- **Data for this exercise**:

import Summits.QuantumFields.YangMills.Theorems.BalabanUVNodesN15ColouredUnitBondDictionary
import Summits.QuantumFields.YangMills.Theorems.BalabanUVNodesN15UnitLayerBgExactDressing
import HarnessLib

/-!
# N15 (NE2) — PROGRAMME Σ-col, part (H): ★★★ THE LETTERS OF THE EXACT (1.103) DRESSING ON A COLOURED CARRIER — V-B's finite Combes–Thomas letters (`abs_exDress_le` ∕ `abs_exDress_sub_le`,
# generic) instantiated on the coloured bond index `B4.Idx (pbox M) (d+1) × ι` with the (1.66) matrix ⊗ colour `Δ^{(n)} ⊗ₖ 1` and the lifted metric `cdist`: the coloured twin of V-C
# `exDress_deltaPol_letters`, uniform in the torus, the level and every colour type of cardinality `≤ N_c`

WHO ∕ WHEN.  Cell `pub-ymgap`, seat `pub-ymgap-dag-n15-a` (KNIT-BY-NAME seat of Track-A DAG node N15 = NE2, g28); `--kind proof --supports stmt-QuantumFields-27366 --as helper` (K3⁸;
count-neutral).  THEOREMS ONLY (0 `def`).  Over (G) `…N15ColouredUnitBondDictionary` (`cdist` + its pseudo-metric facts, `colSum_le`, `kernelDecay166_col`, `kernelRate166_col`,
`form_deltaCol_nonneg`, `deltaCol_isSymm`) and V-B `…UnitLayerBgExactDressing` (`exDress`, `exDress_isSymm`, ★★★ `abs_exDress_le`, ★★★ `abs_exDress_sub_le`) BY NAME; the proof is V-C's
(p577812) VERBATIM with the scalar rows replaced by the coloured ones (row sums `× N_c`); nothing in the tree is modified.

WHAT.  ★★★ `exDress_deltaCol_letters (Nc) (hb : 0 < b) (hδZ : 0 < δZ) : ∃ K δ′ ζ₀ > 0, ∀ M ι (|ι| ≤ N_c) n₁ n₂ R (1 ≤ n₁, n₂ = R·n₁) Z Z′ ζ τ (0 ≤ ζ ≤ ζ₀, 0 ≤ τ), letters of Z, Z′, Z′−Z at
rate δ_Z ⟹ exDress b (Δ^{(n₁)} ⊗ₖ 1) Z, exDress b (Δ^{(n₂)} ⊗ₖ 1) Z′ symmetric ∧ (i) |·| ≤ Kζe^{−δ′cdist} ∧ (ii) same ∧ (iii) |difference| ≤ K(τ + n₁⁻¹)e^{−δ′cdist}` — U-B's OUTPUT SHAPE on the
coloured carrier; the input a producer supplies is the middle factor `Z(A) = unitBondMatC ((Q⊗1)(𝒢(A) − 𝒢(0))(Q*⊗1))`'s three letters (Σ-col (I), not here).

HONEST FRAMING ∕ LIMITS.  Bookkeeping over landed rows (V-B's mechanism = King (4.40)–(4.41) + finite Combes–Thomas); NO layer of NE2 is proved here; (I)–(J) do not exist yet; dag-n15-c's
family, Bałaban's non-abelian `G(U)`, the N15 claim of record (I.44870) and every count untouched (typed 28∕28 · discharged 7∕28 = 7∕27 excl. NODE O); K3⁸ OPEN; one finite 𝕋⁴ at fixed
ε — NOT ℝ⁴ ∕ infinite volume ∕ OS ∕ mass gap ∕ Clay.  No `sorry`, `instance`, `notation`, `maxHeartbeats`; standard axioms.
-/

noncomputable section

open scoped BigOperators Matrix Kronecker

namespace Summit.QuantumFields.YangMills.BalabanUVNodes.N15.UnitLayerBgCol

open Literature.MathematicalPhysics.QuantumFieldTheory.Balaban1983to89
open Literature.MathematicalPhysics.QuantumFieldTheory.King1986 (exp_decay_mono)
open Literature.MathematicalPhysics.QuantumFieldTheory.Balaban1983to89.B5Prop11Plancherel (Tor fine)
open Literature.MathematicalPhysics.QuantumFieldTheory.Balaban1983to89.B6Lemma24Torus (pbox)
open Literature.MathematicalPhysics.QuantumFieldTheory.Balaban1983to89.B6Cov2156Torus (deltaPol deltaPol_isSymm one_le_M)
open Literature.MathematicalPhysics.QuantumFieldTheory.Balaban1983to89.B4Sect5Proof (latticeConst latticeConst_nonneg)
open Literature.MathematicalPhysics.QuantumFieldTheory.Balaban1983to89.QGQInverse (Coercive isUnit_of_coercive)
open Summit.QuantumFields.YangMills.BalabanUVNodes.N15.UnitLayerBg (exDress exDress_isSymm abs_exDress_le abs_exDress_sub_le)

variable (d : ℕ)
set_option maxHeartbeats 400000 in
/-- ★★★ **THE LETTERS OF THE EXACT (1.103) DRESSING OF THE COLOUR-LIFTED (1.66) MATRIX, UNIFORM.**  Let `b > 0`, a middle-factor rate `δ_Z > 0` and a colour bound `N_c`.  There are
`K, δ′, ζ₀ > 0` (depending on `d, b, δ_Z, N_c` only) such that for EVERY unit torus `M`, EVERY colour type `ι` with `|ι| ≤ N_c`, ALL levels `n₁ ≥ 1`, `n₂ = R·n₁` and ALL middle factors
`Z, Z′` on the coloured bonds with `|Z|, |Z′| ≤ ζ·e^{−δ_Z·cdist}` (`0 ≤ ζ ≤ ζ₀`) and `|Z′ − Z| ≤ τ·e^{−δ_Z·cdist}` (`τ ≥ 0`): `exDress b (Δ^{(n₁)} ⊗ₖ 1) Z` and `exDress b (Δ^{(n₂)} ⊗ₖ 1) Z′` are
symmetric, (i) `|exDress b (Δ^{(n₁)} ⊗ₖ 1) Z| ≤ K·ζ·e^{−δ′cdist}`, (ii) the same for `(n₂, Z′)`, (iii) `|exDress b (Δ^{(n₂)} ⊗ₖ 1) Z′ − exDress b (Δ^{(n₁)} ⊗ₖ 1) Z| ≤ K·(τ + n₁⁻¹)·e^{−δ′cdist}`
— V-C's theorem on the coloured carrier (inputs (G) `kernelDecay166_col`, `kernelRate166_col`, `form_deltaCol_nonneg`, `colSum_le`, V-B). [cite: Balaban1984PropagatorsI, (1.66) p.29,
(1.103) p.34 (objects); King1986, (4.40)–(4.41) pp.674–675 (mechanism); CombesThomas1973, §II (mechanism)] [folklore] -/
theorem exDress_deltaCol_letters (Nc : ℕ) {b : ℝ} (hb : 0 < b) {δZ : ℝ} (hδZ : 0 < δZ) :
    ∃ K δ' ζ₀ : ℝ, 0 < K ∧ 0 < δ' ∧ 0 < ζ₀ ∧
      ∀ (M : Fin (d + 1) → ℕ) [∀ μ, NeZero (M μ)] (ι : Type) [Fintype ι] [DecidableEq ι], Fintype.card ι ≤ Nc →
      ∀ (n₁ n₂ R : ℕ), 1 ≤ n₁ → 1 ≤ R → n₂ = R * n₁ →
        ∀ (Z Z' : Matrix (B4.Idx (pbox M) (d + 1) × ι) (B4.Idx (pbox M) (d + 1) × ι) ℝ) (ζ τ : ℝ), 0 ≤ ζ → ζ ≤ ζ₀ → 0 ≤ τ →
        (∀ p q : B4.Idx (pbox M) (d + 1) × ι, |Z p q| ≤ ζ * Real.exp (-(δZ * cdist M ι p q))) →
        (∀ p q : B4.Idx (pbox M) (d + 1) × ι, |Z' p q| ≤ ζ * Real.exp (-(δZ * cdist M ι p q))) →
        (∀ p q : B4.Idx (pbox M) (d + 1) × ι, |Z' p q - Z p q| ≤ τ * Real.exp (-(δZ * cdist M ι p q))) →
        (exDress b (deltaPol M n₁ ⊗ₖ (1 : Matrix ι ι ℝ)) Z).IsSymm ∧ (exDress b (deltaPol M n₂ ⊗ₖ (1 : Matrix ι ι ℝ)) Z').IsSymm ∧
        (∀ p q : B4.Idx (pbox M) (d + 1) × ι, |exDress b (deltaPol M n₁ ⊗ₖ (1 : Matrix ι ι ℝ)) Z p q|
            ≤ K * ζ * Real.exp (-(δ' * cdist M ι p q))) ∧
        (∀ p q : B4.Idx (pbox M) (d + 1) × ι, |exDress b (deltaPol M n₂ ⊗ₖ (1 : Matrix ι ι ℝ)) Z' p q|
            ≤ K * ζ * Real.exp (-(δ' * cdist M ι p q))) ∧
        (∀ p q : B4.Idx (pbox M) (d + 1) × ι, |exDress b (deltaPol M n₂ ⊗ₖ (1 : Matrix ι ι ℝ)) Z' p q - exDress b (deltaPol M n₁ ⊗ₖ (1 : Matrix ι ι ℝ)) Z p q|
            ≤ K * (τ + (n₁ : ℝ)⁻¹) * Real.exp (-(δ' * cdist M ι p q))) := by
  obtain ⟨c₀, δ₀, hc₀, hδ₀, hK⟩ := kernelDecay166_col d (by omega)
  obtain ⟨θ₀, δ₁, hθ₀, hδ₁, hR⟩ := kernelRate166_col d (by omega)
  -- the common input rate κ
  obtain ⟨κ, hκdef⟩ : ∃ κ : ℝ, κ = min (min δ₀ δ₁) δZ := ⟨_, rfl⟩
  have hκ : 0 < κ := by rw [hκdef]; exact lt_min (lt_min hδ₀ hδ₁) hδZ
  have hκδ₀ : κ ≤ δ₀ := by rw [hκdef]; exact (min_le_left _ _).trans (min_le_left _ _)
  have hκδ₁ : κ ≤ δ₁ := by rw [hκdef]; exact (min_le_left _ _).trans (min_le_right _ _)
  have hκZ : κ ≤ δZ := by rw [hκdef]; exact min_le_right _ _
  have hd0 : (0 : ℝ) < (d : ℝ) + 1 := by positivity
  have hNc : (0 : ℝ) ≤ (Nc : ℝ) := Nat.cast_nonneg _
  -- stage S constants
  obtain ⟨V₁, hV₁def⟩ : ∃ V : ℝ, V = (Nc : ℝ) * (((d : ℝ) + 1) * latticeConst (d + 1) (κ / 4)) := ⟨_, rfl⟩
  have hV₁0 : 0 ≤ V₁ := by rw [hV₁def]; exact mul_nonneg hNc (mul_nonneg hd0.le (latticeConst_nonneg (d + 1) (by positivity)))
  obtain ⟨κ₁, hκ₁def⟩ : ∃ κ₁ : ℝ, κ₁ = min (κ / 4) (b * κ / (4 * (b + c₀) * V₁ + 1)) := ⟨_, rfl⟩
  have hκ₁ : 0 < κ₁ := by rw [hκ₁def]; exact lt_min (by positivity) (by positivity)
  have hκ₁κ : κ₁ ≤ κ / 4 := by rw [hκ₁def]; exact min_le_left _ _
  have hs₁ : 4 * (b + c₀) * V₁ * κ₁ ≤ b * κ := by
    have h1 : κ₁ ≤ b * κ / (4 * (b + c₀) * V₁ + 1) := by rw [hκ₁def]; exact min_le_right _ _
    have h2 : 4 * (b + c₀) * V₁ * κ₁ ≤ (4 * (b + c₀) * V₁ + 1) * κ₁ := by nlinarith
    have h3 : (4 * (b + c₀) * V₁ + 1) * κ₁ ≤ b * κ := by
      have := mul_le_mul_of_nonneg_left h1 (by positivity : (0 : ℝ) ≤ 4 * (b + c₀) * V₁ + 1)
      rwa [mul_div_cancel₀ _ (by positivity : (4 * (b + c₀) * V₁ + 1 : ℝ) ≠ 0)] at this
    exact h2.trans h3
  obtain ⟨γS, hγS⟩ : ∃ γS : ℝ, γS = b / ((b + c₀) * V₁ + 1) ^ 2 := ⟨_, rfl⟩
  -- stage T constants
  obtain ⟨V₂, hV₂def⟩ : ∃ V : ℝ, V = (Nc : ℝ) * (((d : ℝ) + 1) * latticeConst (d + 1) (κ₁ / 4)) := ⟨_, rfl⟩
  have hV₂0 : 0 ≤ V₂ := by rw [hV₂def]; exact mul_nonneg hNc (mul_nonneg hd0.le (latticeConst_nonneg (d + 1) (by positivity)))
  obtain ⟨ζ₀, hζ₀def⟩ : ∃ ζ₀ : ℝ, ζ₀ = γS / (2 * V₂ + 1) := ⟨_, rfl⟩
  obtain ⟨κ₂, hκ₂def⟩ : ∃ κ₂ : ℝ, κ₂ = min (κ₁ / 4) (γS * κ₁ / (8 * (2 / b + ζ₀) * V₂ + 1)) := ⟨_, rfl⟩
  obtain ⟨V₃, hV₃def⟩ : ∃ V : ℝ, V = (Nc : ℝ) * (((d : ℝ) + 1) * latticeConst (d + 1) (κ₂ / 2)) := ⟨_, rfl⟩
  have hγpos : 0 < γS := by rw [hγS]; positivity
  have hζ₀ : 0 < ζ₀ := by rw [hζ₀def]; positivity
  have hκ₂ : 0 < κ₂ := by rw [hκ₂def]; exact lt_min (by positivity) (by positivity)
  have hκ₂κ : κ₂ ≤ κ₁ / 4 := by rw [hκ₂def]; exact min_le_left _ _
  have hV₃0 : 0 ≤ V₃ := by rw [hV₃def]; exact mul_nonneg hNc (mul_nonneg hd0.le (latticeConst_nonneg (d + 1) (by positivity)))
  have hs₂ : ∀ {ζ : ℝ}, 0 ≤ ζ → ζ ≤ ζ₀ → ζ * V₂ ≤ γS / 2 := fun {ζ} hζ hζle => by
    have h1 : ζ * V₂ ≤ ζ₀ * V₂ := mul_le_mul_of_nonneg_right hζle hV₂0
    have h2 : ζ₀ * V₂ ≤ γS / 2 := by
      rw [hζ₀def, div_mul_eq_mul_div, div_le_iff₀ (by positivity)]
      nlinarith
    exact h1.trans h2
  have hs₃ : ∀ {ζ : ℝ}, 0 ≤ ζ → ζ ≤ ζ₀ → 8 * (2 / b + ζ) * V₂ * κ₂ ≤ γS * κ₁ := fun {ζ} hζ hζle => by
    have h1 : κ₂ ≤ γS * κ₁ / (8 * (2 / b + ζ₀) * V₂ + 1) := by rw [hκ₂def]; exact min_le_right _ _
    have h2 : 8 * (2 / b + ζ) * V₂ * κ₂ ≤ (8 * (2 / b + ζ₀) * V₂ + 1) * κ₂ := by
      have : 8 * (2 / b + ζ) * V₂ ≤ 8 * (2 / b + ζ₀) * V₂ := by nlinarith
      nlinarith
    have h3 : (8 * (2 / b + ζ₀) * V₂ + 1) * κ₂ ≤ γS * κ₁ := by
      have := mul_le_mul_of_nonneg_left h1 (by positivity : (0 : ℝ) ≤ 8 * (2 / b + ζ₀) * V₂ + 1)
      rwa [mul_div_cancel₀ _ (by positivity : (8 * (2 / b + ζ₀) * V₂ + 1 : ℝ) ≠ 0)] at this
    exact h2.trans h3
  -- the constant K majorises every amplitude
  obtain ⟨K, hKdef⟩ : ∃ K : ℝ, K = (b + c₀) * (4 / γS) * V₃ ^ 2 + (4 / γS) ^ 2 * V₃ ^ 2 * ((2 / b) ^ 2 * V₂ ^ 2 * θ₀ + 1) + θ₀ + 1 := ⟨_, rfl⟩
  have hKpos : 0 < K := by rw [hKdef]; positivity
  have hT1 : 0 ≤ (b + c₀) * (4 / γS) * V₃ ^ 2 := by positivity
  have hT2 : 0 ≤ (4 / γS) ^ 2 * V₃ ^ 2 * ((2 / b) ^ 2 * V₂ ^ 2 * θ₀ + 1) := by positivity
  have hT1K : (b + c₀) * (4 / γS) * V₃ ^ 2 ≤ K := by rw [hKdef]; linarith
  refine ⟨K, κ₂ / 2, ζ₀, hKpos, half_pos hκ₂, hζ₀, ?_⟩
  intro M _ ι _ _ hι n₁ n₂ R' hn₁ hR1 h Z Z' ζ τ hζ hζle hτ hZ hZ' hZZ
  have hιr : (Fintype.card ι : ℝ) ≤ Nc := by exact_mod_cast hι
  set ρ : B4.Idx (pbox M) (d + 1) × ι → B4.Idx (pbox M) (d + 1) × ι → ℝ := fun p q => cdist M ι p q with hρdef
  have hρ0 : ∀ p, ρ p p = 0 := fun p => cdist_self M ι p
  have hρn : ∀ p q, 0 ≤ ρ p q := fun p q => cdist_nonneg M ι p q
  have hρs : ∀ p q, ρ p q = ρ q p := fun p q => cdist_comm M ι p q
  have hρt : ∀ p q r, ρ p r ≤ ρ p q + ρ q r := fun p q r => cdist_triangle M ι p q r
  have hn₂ : 1 ≤ n₂ := by subst h; exact Nat.one_le_iff_ne_zero.mpr (Nat.mul_ne_zero (by omega) (by omega))
  haveI : NeZero n₁ := ⟨by omega⟩
  haveI : NeZero n₂ := ⟨by omega⟩
  have hΔ₁ : ∀ p q, |(deltaPol M n₁ ⊗ₖ (1 : Matrix ι ι ℝ)) p q| ≤ c₀ * Real.exp (-(κ * ρ p q)) := fun p q => (hK M ι n₁ hn₁ p q).trans (exp_decay_mono hc₀.le hκδ₀ (hρn p q))
  have hΔ₂ : ∀ p q, |(deltaPol M n₂ ⊗ₖ (1 : Matrix ι ι ℝ)) p q| ≤ c₀ * Real.exp (-(κ * ρ p q)) := fun p q => (hK M ι n₂ hn₂ p q).trans (exp_decay_mono hc₀.le hκδ₀ (hρn p q))
  have hθn : 0 ≤ θ₀ * (n₁ : ℝ)⁻¹ := mul_nonneg hθ₀.le (inv_nonneg.mpr (Nat.cast_nonneg _))
  have hΔΔ : ∀ p q, |(deltaPol M n₂ ⊗ₖ (1 : Matrix ι ι ℝ)) p q - (deltaPol M n₁ ⊗ₖ (1 : Matrix ι ι ℝ)) p q| ≤ θ₀ * (n₁ : ℝ)⁻¹ * Real.exp (-(κ * ρ p q)) := fun p q =>
    (hR M ι n₁ n₂ R' hn₁ hR1 h p q).trans (exp_decay_mono hθn hκδ₁ (hρn p q))
  have hZκ : ∀ p q, |Z p q| ≤ ζ * Real.exp (-(κ * ρ p q)) := fun p q => (hZ p q).trans (exp_decay_mono hζ hκZ (hρn p q))
  have hZ'κ : ∀ p q, |Z' p q| ≤ ζ * Real.exp (-(κ * ρ p q)) := fun p q => (hZ' p q).trans (exp_decay_mono hζ hκZ (hρn p q))
  have hZZκ : ∀ p q, |Z' p q - Z p q| ≤ τ * Real.exp (-(κ * ρ p q)) := fun p q => (hZZ p q).trans (exp_decay_mono hτ hκZ (hρn p q))
  have hP₁ : ∀ x, 0 ≤ x ⬝ᵥ ((deltaPol M n₁ ⊗ₖ (1 : Matrix ι ι ℝ)) *ᵥ x) := form_deltaCol_nonneg M ι n₁ hn₁
  have hP₂ : ∀ x, 0 ≤ x ⬝ᵥ ((deltaPol M n₂ ⊗ₖ (1 : Matrix ι ι ℝ)) *ᵥ x) := form_deltaCol_nonneg M ι n₂ hn₂
  have hW : ∀ {a : ℝ}, 0 < a → ∀ p, ∑ q, Real.exp (-(a * ρ p q)) ≤ (Nc : ℝ) * (((d : ℝ) + 1) * latticeConst (d + 1) a) := fun {a} ha p =>
    (colSum_le M ι ha p).trans (mul_le_mul_of_nonneg_right hιr (mul_nonneg hd0.le (latticeConst_nonneg (d + 1) ha.le)))
  have hW₁ : ∀ p, ∑ q, Real.exp (-(κ / 4 * ρ p q)) ≤ V₁ := fun p => by rw [hV₁def]; exact hW (by positivity) p
  have hW₂ : ∀ p, ∑ q, Real.exp (-(κ₁ / 4 * ρ p q)) ≤ V₂ := fun p => by rw [hV₂def]; exact hW (by positivity) p
  have hW₃ : ∀ p, ∑ q, Real.exp (-(κ₂ / 2 * ρ p q)) ≤ V₃ := fun p => by rw [hV₃def]; exact hW (by positivity) p
  refine ⟨exDress_isSymm b (deltaCol_isSymm M ι n₁) Z, exDress_isSymm b (deltaCol_isSymm M ι n₂) Z', fun p q => ?_, fun p q => ?_, fun p q => ?_⟩
  · refine (abs_exDress_le ρ hρn hρs hρ0 hρt hb hc₀.le hκ hκ₁ hκ₁κ hκ₂.le hκ₂κ hζ hP₁ hΔ₁ hZκ hW₁ hW₂ hW₃ hγS hs₁ (hs₂ hζ hζle) (hs₃ hζ hζle) p q).trans ?_
    refine mul_le_mul_of_nonneg_right ?_ (Real.exp_nonneg _)
    have : (b + c₀) * ζ * (4 / γS) * V₃ ^ 2 = ((b + c₀) * (4 / γS) * V₃ ^ 2) * ζ := by ring
    rw [this]
    refine mul_le_mul_of_nonneg_right ?_ hζ
    exact hT1K
  · refine (abs_exDress_le ρ hρn hρs hρ0 hρt hb hc₀.le hκ hκ₁ hκ₁κ hκ₂.le hκ₂κ hζ hP₂ hΔ₂ hZ'κ hW₁ hW₂ hW₃ hγS hs₁ (hs₂ hζ hζle) (hs₃ hζ hζle) p q).trans ?_
    refine mul_le_mul_of_nonneg_right ?_ (Real.exp_nonneg _)
    have : (b + c₀) * ζ * (4 / γS) * V₃ ^ 2 = ((b + c₀) * (4 / γS) * V₃ ^ 2) * ζ := by ring
    rw [this]
    refine mul_le_mul_of_nonneg_right ?_ hζ
    exact hT1K
  · refine (abs_exDress_sub_le ρ hρn hρs hρ0 hρt hb hc₀.le hκ hκ₁ hκ₁κ hκ₂.le hκ₂κ hζ hθn hτ hP₁ hΔ₁ hP₂ hΔ₂ hZκ hZ'κ hΔΔ hZZκ hW₁ hW₂ hW₃ hγS hs₁
      (hs₂ hζ hζle) (hs₃ hζ hζle) p q).trans ?_
    refine mul_le_mul_of_nonneg_right ?_ (Real.exp_nonneg _)
    have hn0 : 0 ≤ (n₁ : ℝ)⁻¹ := inv_nonneg.mpr (Nat.cast_nonneg _)
    -- each coefficient is ≤ K
    have hx : 0 ≤ (4 / γS) ^ 2 * V₃ ^ 2 * ((2 / b) ^ 2 * V₂ ^ 2 * θ₀) := by positivity
    have hy : 0 ≤ (4 / γS) ^ 2 * V₃ ^ 2 := by positivity
    have hsplit : (4 / γS) ^ 2 * V₃ ^ 2 * ((2 / b) ^ 2 * V₂ ^ 2 * θ₀ + 1) = (4 / γS) ^ 2 * V₃ ^ 2 * ((2 / b) ^ 2 * V₂ ^ 2 * θ₀) + (4 / γS) ^ 2 * V₃ ^ 2 := by ring
    have hB : (4 / γS) ^ 2 * V₃ ^ 2 ≤ K := by rw [hKdef, hsplit]; linarith
    have hAC : (4 / γS) ^ 2 * V₃ ^ 2 * ((2 / b) ^ 2 * V₂ ^ 2 * θ₀) + θ₀ ≤ K := by rw [hKdef, hsplit]; linarith
    calc (4 / γS) ^ 2 * V₃ ^ 2 * ((2 / b) ^ 2 * V₂ ^ 2 * (θ₀ * (n₁ : ℝ)⁻¹) + τ) + θ₀ * (n₁ : ℝ)⁻¹
        = ((4 / γS) ^ 2 * V₃ ^ 2 * ((2 / b) ^ 2 * V₂ ^ 2 * θ₀) + θ₀) * (n₁ : ℝ)⁻¹ + (4 / γS) ^ 2 * V₃ ^ 2 * τ := by ring
      _ ≤ K * (n₁ : ℝ)⁻¹ + K * τ := add_le_add (mul_le_mul_of_nonneg_right hAC hn0) (mul_le_mul_of_nonneg_right hB hτ)
      _ = K * (τ + (n₁ : ℝ)⁻¹) := by ring


end Summit.QuantumFields.YangMills.BalabanUVNodes.N15.UnitLayerBgCol

end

- **Description of the task**: Restate word for word only the lines above from the line containing "(hR M ι n₁ n₂" to the line containing "have hZZκ : ∀", both of them included.

- **Answer section**:
    (hR M ι n₁ n₂ R' hn₁ hR1 h p q).trans (exp_decay_mono hθn hκδ₁ (hρn p q))
  have hZκ : ∀ p q, |Z p q| ≤ ζ * Real.exp (-(κ * ρ p q)) := fun p q => (hZ p q).trans (exp_decay_mono hζ hκZ (hρn p q))
  have hZ'κ : ∀ p q, |Z' p q| ≤ ζ * Real.exp (-(κ * ρ p q)) := fun p q => (hZ' p q).trans (exp_decay_mono hζ hκZ (hρn p q))
  have hZZκ : ∀ p q, |Z' p q - Z p q| ≤ τ * Real.exp (-(κ * ρ p q)) := fun p q => (hZZ p q).trans (exp_decay_mono hτ hκZ (hρn p q))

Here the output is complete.